I don't think we’re gaining any more users. That’s always an argument that people have [against legalization].
You’re running for Vice President of the Northern Cheyenne tribe. In that role, how would you facilitate the tribe’s opportunities to profit from the cannabis industry?
We have an economic development committee right now that’s beginning to work on [cannabis-related ventures]. One of the challenges they’ve had is trying to stay in the loop and know what’s going on. I can help there. My primary place in the whole thing is keeping everybody updated and trying to push that committee to keep moving forward so we can actually get something put together.
What other issues, aside from cannabis, would you hope to tackle as VP?
We’re trying to put together law enforcement right now that has been long lacking due to a lot of incompetencies in the [Bureau of Indian Affairs] system. Right now the tribe is trying to put together and fund its own private investigators. Law enforcement is the primary issue. We need to update our law and order code so it jives with the state to a larger degree.
We also have extraordinarily high jobless rates. We’re looking at 60-plus percent, I would imagine. Anywhere else in the country, oh my god, everyone would be up in arms. There’s geographical segregation, and a lack of opportunity, here.
How can you change those numbers and generate more jobs?
We need to do some business development. On the res right now, as far as primary employers go, there’s federal government employees, tribal government employees, schoolteachers, or you work in the ag industry, like a day laborer. We need to be bringing in manufacturing, light manufacturing.

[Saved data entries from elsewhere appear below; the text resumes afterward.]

/-- CRITICAL EXTRA EDGES GIVE PRIVATE POINTS (proved): if `S` is 4-edge-critical, all pairs of the triples of
`H` lie in `S`, and `e = s(u,v) ∈ S` is an extra edge, then a proper colouring of `S.erase e` (read in `ZMod 3`)
is a kernel vector with `c u = c v` that separates the ends of every other edge of `S`. -/
theorem privatePoint_of_critical (S : Finset (Sym2 (Fin n))) (H : Finset (Finset (Fin n)))
    (hS : IsEdgeCritical S) (h3 : ∀ h ∈ H, h.card = 3)
    (hHS : ∀ h ∈ H, ∀ u ∈ h, ∀ v ∈ h, u ≠ v → s(u, v) ∈ S)
    (u v : Fin n) (huv : u ≠ v) (he : s(u, v) ∈ S)
    (hX : ∀ h ∈ H, ¬ (u ∈ h ∧ v ∈ h)) :
    ∃ c : Fin n → ZMod 3, c ∈ triangleKernel H ∧ c u = c v ∧
      ∀ u' v' : Fin n, s(u', v') ∈ S → s(u', v') ≠ s(u, v) → u' ≠ v' → c u' ≠ c v' := by
  classical
  obtain ⟨hloop, hdark, hcrit⟩ := hS
  obtain ⟨C⟩ := hcrit _ he
  -- read the colouring in ZMod 3
  let c : Fin n → ZMod 3 := fun w => ((C w : Fin 3) : ZMod 3)
  have cinj : ∀ a b : Fin n, c a = c b → C a = C b := by
    intro a b hab
    have : ((C a : Fin 3) : ZMod 3) = ((C b : Fin 3) : ZMod 3) := hab
    exact_mod_cast this
  -- properness on S.erase e
  have hprop : ∀ u' v' : Fin n, s(u', v') ∈ S.erase s(u, v) → u' ≠ v' → c u' ≠ c v' := by
    intro u' v' hm hne hc
    have hadj : (SimpleGraph.fromEdgeSet ((S.erase s(u, v) : Finset (Sym2 (Fin n))) : Set (Sym2 (Fin n)))).Adj u' v' := by
      rw [SimpleGraph.fromEdgeSet_adj]
      exact ⟨by exact_mod_cast hm, hne⟩
    exact C.valid hadj (cinj _ _ hc)
  refine ⟨c, ?_, ?_, ?_⟩
  · -- kernel membership: every triple's pairs other than `e` are in `S.erase e`; `e` is not inside a triple
    intro h hh
    apply sum_eq_zero_of_injOn_card_three h (h3 h hh) c
    intro a ha b hb hab
    by_contra hne
    have hab' : s(a, b) ∈ S.erase s(u, v) := by
      refine Finset.mem_erase.2 ⟨?_, hHS h hh a ha b hb hne⟩
      intro heq
      rcases Sym2.eq_iff.1 heq with ⟨rfl, rfl⟩ | ⟨rfl, rfl⟩
      · exact hX h hh ⟨ha, hb⟩
      · exact hX h hh ⟨hb, ha⟩
    exact hprop a b hab' hne hab
  · -- `c u = c v`: otherwise `c` would properly colour all of `S`, contradicting darkness
    by_contra hne
    apply hdark
    refine ⟨SimpleGraph.Coloring.mk (fun w => C w) ?_⟩
    intro a b hadj
    rw [SimpleGraph.fromEdgeSet_adj] at hadj
    obtain ⟨hab, hne'⟩ := hadj
    have hab : s(a, b) ∈ S := by exact_mod_cast hab
    by_cases heq : s(a, b) = s(u, v)
    · intro hC
      apply hne
      rcases Sym2.eq_iff.1 heq with ⟨rfl, rfl⟩ | ⟨rfl, rfl⟩
      · simp [c, hC]
      · simp [c, hC]
    · intro hC
      exact hprop a b (Finset.mem_erase.2 ⟨heq, hab⟩) hne' (by simp [c, hC])
  · intro u' v' hm hne hne'
    exact hprop u' v' (Finset.mem_erase.2 ⟨hne, hm⟩) hne'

Our internet service ain’t great. Everybody needs to get broadband, so people with marketable products will have better access to the outside world.
If you’re elected to another term in the state Senate this November, are there marijuana-related issues you hope to tackle in 2023?
I haven’t seen a lot of revisions or rewrites yet, but I hear a lot of rumors of maybe some repeal-type stuff and whatnot. Basically my primary goal is to block all of that. We have a system that’s moving forward and working alright. Let’s improve it and not get rid of it. That’s one of my primary concerns.
Although there’s an appetite to shut this sonbitch down, I think it’s insane to try to do it. Nothing will be gained. There’s already smokers out there. Everybody’s doing it.
Yeah, that sounds insane. DOR recently announced that they will require lawmakers to facilitate tribal access to licenses next session, instead of doing it themselves. Will you have a hand in that process?
The Indian Caucus will have to sit down here and definitely make a game plan on this. It wasn’t our intent to negotiate and lose out. The intent was to create a thriving industry or at least have a good foot in the door. We gave concessions to acquire that licensure and we want what’s correct, what’s usable and what’s right.